Он был бос, без шапки, в одной рубахе и портах, темная куча нечесаных волос торчала на его голове, они спускались на упрямый, выпуклый лоб, под ним видно было маленькие глаза крота, налитые кровью, они смотрели умоляюще, тревожно.
— Утонешь! — говорили ему.
— Я? Никак. Пустите, братцы! Не пустите — убью его! Как приплывем в Симбирской, так и…
— Да перестань!
— Эх, братцы…
Он медленно, широко развел руки, опустился на колени и, касаясь руками «конторки», точно распятый, повторил:
— Дайте от греха бежать!
В голосе его, странно глубоком, было что-то потрясающее, раскинутые руки, длинные, как весла, дрожали, обращены ладонями к людям. Дрожало и его медвежье лицо в косматой бороде, кротовые, слепые глаза темными шариками выкатились из орбит. Казалось, что невидимая рука вцепилась в горло ему и душит.

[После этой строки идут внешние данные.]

import Summits.QuantumFields.YangMills.Theorems.SwapVirialDeficitBlowUpFollowerChart
import Summits.QuantumFields.YangMills.Theorems.SwapVirialDeficitGnomonicDilation
import Literature.MathematicalPhysics.KineticTheory.HardSphereEulerProofs
import HarnessLib

/-!
# The FOLLOWER CHART in GNOMONIC coordinates (brick G1-F of fcl-p3 g45's virial SPEC, memo 2 v2 §2′): `Haar^ι` as `(2π²)^{−|ι|} Σ_{ε ∈ {±}^ι}`
# `∏_i (1+|η_i|²)⁻² dη` through the letters `U_i = quatToSU2 (±(1, η_i))` — NO side condition
# (free-hands support of ⟨stmt-QuantumFields-24197⟩ `SwapVirialDeficit.SwapGluedStiffness`)

fcl-p3 g45's SPEC (ym-idea-1 STATUS 13:18:22Z): the virial identity lives in the GNOMONIC chart of `SU(2)` (✓`Literature…lintegral_haarProbability_su2_gnomonic`:
`∫ F dHaar = (2π²)⁻¹ ∫_{ℝ³} [F(P(1, v)) + F(P(−1, −v))] (1+|v|²)⁻² dv`), where the blow-up is a linear dilation and no ball condition cuts the chart.  The follower
half of the ring chart needs the PRODUCT version over the follower index `ι` (`ι := BlowUpRing.Fol L`); this file proves it, GENERIC in a finite `ι`:

* §2 `isFiniteMeasure_gnoMeasure` (mass `π²`, ✓`Gnomonic.lintegral_gnomonicWeight`), and ★★ `haar_eq_gnomonic_sum` — Haar on `SU(2)` as a MEASURE:
  `(2π²)⁻¹ · Σ_{b ∈ Bool} map_{v ↦ quatToSU2((±1)·(1,v))} ((1+|v|²)⁻² dv)` (the chart formula on indicators);
* §3 ★★ `pi_haar_eq_gnomonic_sum` — `Haar^ι = (2π²)^{−|ι|} · Σ_{ε ∈ Bool^ι} ⊗_i map_{ε_i}((1+|v|²)⁻² dv)` (`Measure.pi_eq`, `Fintype.prod_sum`);
  ★ `pi_gnoMeasure_eq_withDensity` — `⊗_i ((1+|v|²)⁻² dv) = (∏_i (1+|η_i|²)⁻²) dη` on `(ℝ³)^ι` (✓`KineticTheory.pi_withDensity_eq`, whose `PiLemmas`
  section also has the `lintegral` Tonelli `lintegral_fintype_prod_eq_prod'`);
* §4 ★★★ `lintegral_haar_pi_eq_gnomonic` — for every measurable `f ≥ 0` on `SU(2)^ι`:
  `∫⁻ f dHaar^ι = (2π²)^{−|ι|} · Σ_{ε ∈ Bool^ι} ∫⁻ f (i ↦ quatToSU2 ((if ε i then 1 else −1) • gnomonicQuat (η i))) · ∏_i (1+|η_i|²)⁻² dη`
  (`Measure.pi_map_pi`, `lintegral_map`, `lintegral_withDensity_eq_lintegral_mul`).  The letter `(if ε then 1 else −1) • gnomonicQuat v` is fcl-p3 g45's
  `gnoLetter ε v` (G0) verbatim; the weight `∏_i (1+|η_i|²)⁻²` is `ofReal (Gnomonic.piWeight η)` of ✓`…GnomonicDilation` factorwise.

HONEST LABEL: measure-theoretic chart plumbing for the window programme of a DRAFT line; no statement about the ring; ⟨24197⟩ (window-uniform) ∕ ⟨24194⟩ ∕ ⟨24497⟩
OPEN; own crux ⟨22884⟩ OPEN (blocked-on ⟨19935⟩); no crux, rung of record or summit is proved; the Yang–Mills mass gap is NOT proved; no summit is proved by a line.
THEOREMS ONLY (0 `def`, 0 `sorry`), standard axioms; the series' local `ℍ` instances.  Width seat ym-line-sfw-p2-w2 g57 (cell ym-idea-1, free hands),
`--supports stmt-QuantumFields-24197`.  References: [cite: Chatterjee2026YMHiggs, Lemma 5.1 and Cor. 5.2 (Haar on SU(2) in coordinates)]; [folklore].
-/

set_option autoImplicit false

noncomputable section

open MeasureTheory Quaternion Set
open scoped Quaternion ENNReal BigOperators
open Literature.MathematicalPhysics.QuantumLattice
open Literature.MathematicalPhysics.QuantumFieldTheory (haarProbability)

attribute [local instance] Literature.Analysis.FluidPDE.Tao2016.quatMeasurableSpace
  Literature.Analysis.FluidPDE.Tao2016.quatBorelSpace
  Literature.MathematicalPhysics.QuantumLattice.secondCountableTopology_su2

namespace Summit.QuantumFields.YangMills.Theorems.SwapVirialDeficit.BlowUpRing

variable {ι : Type*} [Fintype ι] [DecidableEq ι]

/-! ## §2 One letter: Haar on `SU(2)` as a MEASURE in the gnomonic chart -/

/-- The gnomonic weight `(1+|v|²)⁻²` as an `ℝ≥0∞`-valued function is measurable. [folklore] -/
theorem measurable_gnoWeightENN : Measurable fun v : Fin 3 → ℝ => ENNReal.ofReal (((1 + ∑ j, v j ^ 2)⁻¹) ^ 2) := by
  refine ENNReal.measurable_ofReal.comp ?_
  have h : Continuous fun v : Fin 3 → ℝ => ∑ j, v j ^ 2 := by fun_prop
  have h1 : Continuous fun v : Fin 3 → ℝ => 1 + ∑ j, v j ^ 2 := continuous_const.add h
  refine ((h1.inv₀ fun v => ?_).pow 2).measurable
  have : 0 ≤ ∑ j, v j ^ 2 := Finset.sum_nonneg fun j _ => sq_nonneg (v j)
  exact ne_of_gt (by linarith)

/-- The signed gnomonic letter map `v ↦ quatToSU2 (±(1, v))` is measurable. [folklore] -/
theorem measurable_gnoLetterSU2 (c : ℝ) : Measurable fun v : Fin 3 → ℝ => quatToSU2 (c • gnomonicQuat v) :=
  measurable_quatToSU2.comp (measurable_gnomonicQuat.const_smul c)

/-- The weighted Lebesgue measure `(1+|v|²)⁻² dv` on `ℝ³` is finite (mass `π²`). [folklore] -/
theorem isFiniteMeasure_gnoMeasure :
    IsFiniteMeasure ((volume : Measure (Fin 3 → ℝ)).withDensity fun v => ENNReal.ofReal (((1 + ∑ j, v j ^ 2)⁻¹) ^ 2)) := by
  refine isFiniteMeasure_withDensity ?_
  have h : ∫⁻ v : Fin 3 → ℝ, ENNReal.ofReal (((1 + ∑ j, v j ^ 2)⁻¹) ^ 2) = ENNReal.ofReal (Real.pi ^ 2) := Gnomonic.lintegral_gnomonicWeight
  rw [h]; exact ENNReal.ofReal_ne_top

/-- ★★ **HAAR ON `SU(2)` AS A MEASURE IN THE GNOMONIC CHART**: `Haar = (2π²)⁻¹ · Σ_{b = ±} (map of (1+|v|²)⁻² dv under v ↦ quatToSU2 (b·(1, v)))`
(✓`lintegral_haarProbability_su2_gnomonic` on indicators). [cite: Chatterjee2026YMHiggs, Lemma 5.1 and Cor. 5.2 (Haar on SU(2) in coordinates)] -/
theorem haar_eq_gnomonic_sum :
    haarProbability (Matrix.specialUnitaryGroup (Fin 2) ℂ) = ENNReal.ofReal (1 / (2 * Real.pi ^ 2)) •
      ∑ b : Bool, ((volume : Measure (Fin 3 → ℝ)).withDensity fun v => ENNReal.ofReal (((1 + ∑ j, v j ^ 2)⁻¹) ^ 2)).map
        (fun v => quatToSU2 ((if b then (1 : ℝ) else -1) • gnomonicQuat v)) := by
  ext A hA
  have h := lintegral_haarProbability_su2_gnomonic (A.indicator 1) (measurable_one.indicator hA)
  rw [lintegral_indicator_one hA] at h
  rw [h, Measure.smul_apply, smul_eq_mul, Measure.coe_finsetSum, Finset.sum_apply, Fintype.sum_bool,
    Measure.map_apply (measurable_gnoLetterSU2 _) hA, Measure.map_apply (measurable_gnoLetterSU2 _) hA,
    withDensity_apply _ (hA.preimage (measurable_gnoLetterSU2 _)), withDensity_apply _ (hA.preimage (measurable_gnoLetterSU2 _)),
    ← lintegral_indicator (hA.preimage (measurable_gnoLetterSU2 _)), ← lintegral_indicator (hA.preimage (measurable_gnoLetterSU2 _)),
    ← lintegral_add_left ((measurable_gnoWeightENN).indicator (hA.preimage (measurable_gnoLetterSU2 _)))]
  congr 1
  refine lintegral_congr fun v => ?_
  simp only [one_smul, neg_one_smul, if_true, Bool.false_eq_true, if_false]
  by_cases h1 : quatToSU2 (gnomonicQuat v) ∈ A
  · by_cases h2 : quatToSU2 (-gnomonicQuat v) ∈ A
    · simp [Set.indicator_of_mem, h1, h2]; ring
    · simp [Set.indicator_of_mem, Set.indicator_of_notMem, h1, h2]
  · by_cases h2 : quatToSU2 (-gnomonicQuat v) ∈ A
    · simp [Set.indicator_of_mem, Set.indicator_of_notMem, h1, h2]
    · simp [Set.indicator_of_notMem, h1, h2]

/-! ## §3 The product: signs `ε ∈ {±}^ι` and the weighted Lebesgue measure on `(ℝ³)^ι` -/

/-- `∏_i` of scaled measures: `⊗_i (c • m_i) = c^{|ι|} • ⊗_i m_i`-type bookkeeping on boxes together with additivity — ★ **`Haar^ι` decomposed**:
`Haar^ι = (2π²)^{−|ι|} · Σ_{ε ∈ {±}^ι} ⊗_i (map of the weighted measure under the letter `ε_i`)`. [folklore] -/
theorem pi_haar_eq_gnomonic_sum :
    Measure.pi (fun _ : ι => haarProbability (Matrix.specialUnitaryGroup (Fin 2) ℂ)) =
      ENNReal.ofReal (1 / (2 * Real.pi ^ 2)) ^ Fintype.card ι •
        ∑ ε : ι → Bool, Measure.pi fun i => ((volume : Measure (Fin 3 → ℝ)).withDensity fun v => ENNReal.ofReal (((1 + ∑ j, v j ^ 2)⁻¹) ^ 2)).map
          (fun v => quatToSU2 ((if ε i then (1 : ℝ) else -1) • gnomonicQuat v)) := by
  haveI := isFiniteMeasure_gnoMeasure
  refine Measure.pi_eq fun s hs => ?_
  rw [Measure.smul_apply, smul_eq_mul, Measure.coe_finsetSum, Finset.sum_apply]
  have hpi : ∀ ε : ι → Bool, (Measure.pi fun i => ((volume : Measure (Fin 3 → ℝ)).withDensity fun v => ENNReal.ofReal (((1 + ∑ j, v j ^ 2)⁻¹) ^ 2)).map
      (fun v => quatToSU2 ((if ε i then (1 : ℝ) else -1) • gnomonicQuat v))) (Set.univ.pi s) =
      ∏ i, (((volume : Measure (Fin 3 → ℝ)).withDensity fun v => ENNReal.ofReal (((1 + ∑ j, v j ^ 2)⁻¹) ^ 2)).map
        (fun v => quatToSU2 ((if ε i then (1 : ℝ) else -1) • gnomonicQuat v))) (s i) := fun ε => Measure.pi_pi _ s
  simp only [hpi]
  rw [← Fintype.prod_sum (fun (i : ι) (b : Bool) => (((volume : Measure (Fin 3 → ℝ)).withDensity fun v => ENNReal.ofReal (((1 + ∑ j, v j ^ 2)⁻¹) ^ 2)).map
    (fun v => quatToSU2 ((if b then (1 : ℝ) else -1) • gnomonicQuat v))) (s i))]
  have h1 : ∀ i, haarProbability (Matrix.specialUnitaryGroup (Fin 2) ℂ) (s i) = ENNReal.ofReal (1 / (2 * Real.pi ^ 2)) *
      ∑ b : Bool, (((volume : Measure (Fin 3 → ℝ)).withDensity fun v => ENNReal.ofReal (((1 + ∑ j, v j ^ 2)⁻¹) ^ 2)).map
        (fun v => quatToSU2 ((if b then (1 : ℝ) else -1) • gnomonicQuat v))) (s i) := by
    intro i
    rw [haar_eq_gnomonic_sum, Measure.smul_apply, smul_eq_mul, Measure.coe_finsetSum, Finset.sum_apply]
  simp only [h1]
  rw [Finset.prod_mul_distrib, Finset.prod_const, Finset.card_univ]

omit [DecidableEq ι] in
/-- ★ **`⊗_i (w dv) = (∏_i w(η_i)) dη`** (✓`KineticTheory.pi_withDensity_eq`). [folklore] -/
theorem pi_gnoMeasure_eq_withDensity :
    Measure.pi (fun _ : ι => (volume : Measure (Fin 3 → ℝ)).withDensity fun v => ENNReal.ofReal (((1 + ∑ j, v j ^ 2)⁻¹) ^ 2)) =
      (Measure.pi fun _ : ι => (volume : Measure (Fin 3 → ℝ))).withDensity
        fun η => ∏ i, ENNReal.ofReal (((1 + ∑ j, η i j ^ 2)⁻¹) ^ 2) := by
  haveI := isFiniteMeasure_gnoMeasure
  exact Literature.MathematicalPhysics.KineticTheory.pi_withDensity_eq (fun _ : ι => (volume : Measure (Fin 3 → ℝ)))
    (fun _ => measurable_gnoWeightENN) fun _ => inferInstance

/-! ## §4 The follower chart in gnomonic coordinates -/

/-- ★★★ **`Haar^ι` IN THE PRODUCT GNOMONIC CHART**: for every measurable `f ≥ 0` on `SU(2)^ι`,
`∫⁻ f dHaar^ι = (2π²)^{−|ι|} · Σ_{ε ∈ {±}^ι} ∫⁻ f (i ↦ quatToSU2 (ε_i·(1, η_i))) · ∏_i (1+|η_i|²)⁻² dη` over `(ℝ³)^ι` — NO side condition
(the cone chart ✓`lintegral_haar_pi_eq_followerChart` has the unit-ball condition instead); the brick G1-F of the virial SPEC with
`gnoLetter ε v = (if ε then 1 else −1) • gnomonicQuat v`. [cite: Chatterjee2026YMHiggs, Lemma 5.1 and Cor. 5.2 (Haar on SU(2) in coordinates)] -/
theorem lintegral_haar_pi_eq_gnomonic (f : (ι → Matrix.specialUnitaryGroup (Fin 2) ℂ) → ℝ≥0∞) (hf : Measurable f) :
    ∫⁻ U, f U ∂(Measure.pi fun _ : ι => haarProbability (Matrix.specialUnitaryGroup (Fin 2) ℂ)) =
      ENNReal.ofReal (1 / (2 * Real.pi ^ 2)) ^ Fintype.card ι *
        ∑ ε : ι → Bool, ∫⁻ η : ι → Fin 3 → ℝ, f (fun i => quatToSU2 ((if ε i then (1 : ℝ) else -1) • gnomonicQuat (η i))) *
          ∏ i, ENNReal.ofReal (((1 + ∑ j, η i j ^ 2)⁻¹) ^ 2) ∂(Measure.pi fun _ : ι => (volume : Measure (Fin 3 → ℝ))) := by
  haveI := isFiniteMeasure_gnoMeasure
  rw [pi_haar_eq_gnomonic_sum, lintegral_smul_measure, smul_eq_mul, lintegral_finsetSum_measure]
  congr 1
  refine Finset.sum_congr rfl fun ε _ => ?_
  have hφ : ∀ i : ι, Measurable fun v : Fin 3 → ℝ => quatToSU2 ((if ε i then (1 : ℝ) else -1) • gnomonicQuat v) := fun i => measurable_gnoLetterSU2 _
  have hΦ : Measurable fun (η : ι → Fin 3 → ℝ) (i : ι) => quatToSU2 ((if ε i then (1 : ℝ) else -1) • gnomonicQuat (η i)) :=
    measurable_pi_lambda _ fun i => (hφ i).comp (measurable_pi_apply i)
  have hpm := Measure.pi_map_pi (μ := fun _ : ι => (volume : Measure (Fin 3 → ℝ)).withDensity fun v => ENNReal.ofReal (((1 + ∑ j, v j ^ 2)⁻¹) ^ 2))
    (f := fun i v => quatToSU2 ((if ε i then (1 : ℝ) else -1) • gnomonicQuat v)) fun i => (hφ i).aemeasurable
  have hWm : Measurable fun η : ι → Fin 3 → ℝ => ∏ i, ENNReal.ofReal (((1 + ∑ j, η i j ^ 2)⁻¹) ^ 2) :=
    Finset.measurable_prod _ fun i _ => measurable_gnoWeightENN.comp (measurable_pi_apply i)
  have hfm : Measurable fun η : ι → Fin 3 → ℝ => f (fun i => quatToSU2 ((if ε i then (1 : ℝ) else -1) • gnomonicQuat (η i))) := hf.comp hΦ
  rw [← hpm, lintegral_map hf hΦ, pi_gnoMeasure_eq_withDensity, lintegral_withDensity_eq_lintegral_mul _ hWm hfm]
  refine lintegral_congr fun η => ?_
  simp only [Pi.mul_apply]
  rw [mul_comm]

end Summit.QuantumFields.YangMills.Theorems.SwapVirialDeficit.BlowUpRing

end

Мужики молча расступились пред ним, он неуклюже встал на ноги, поднял узел, сказал:
— Вот — спасибо!
Подошел к борту и с неожиданной легкостью прыгнул в реку. Я тоже бросился к борту и увидал, как Петруха, болтая головою, надел на нее — шапкой — свой узел и поплыл, наискось течения, к песчаному берегу, где, встречу ему, нагибались под ветром кусты, сбрасывая в воду желтые листья.
Мужики говорили:
— Одолел себя все-таки!
Я спросил:
— Он — сошел с ума?
— Зачем? Нет, это он — души спасенья ради…
Петруха уже выплыл на мелкое место, встал по грудь в воде и взмахнул над головою узлом.
Матросы закричали:
— Проща-ай!
Кто-то спросил:
— А как же без пачпорта он?
Рыжий, кривоногий матрос рассказывал мне с удовольствием:
— У него, в Симбирске, дядя живет, злодей ему и разоритель, вот он и затеял убить дядю, да, однако, пожалел сам себя, отскочил от греха. Зверь мужик, а — добрый! Он — хороший…
А хороший мужик уже шагал по узкой полосе песка, против течения реки, и — вот он исчез в кустах.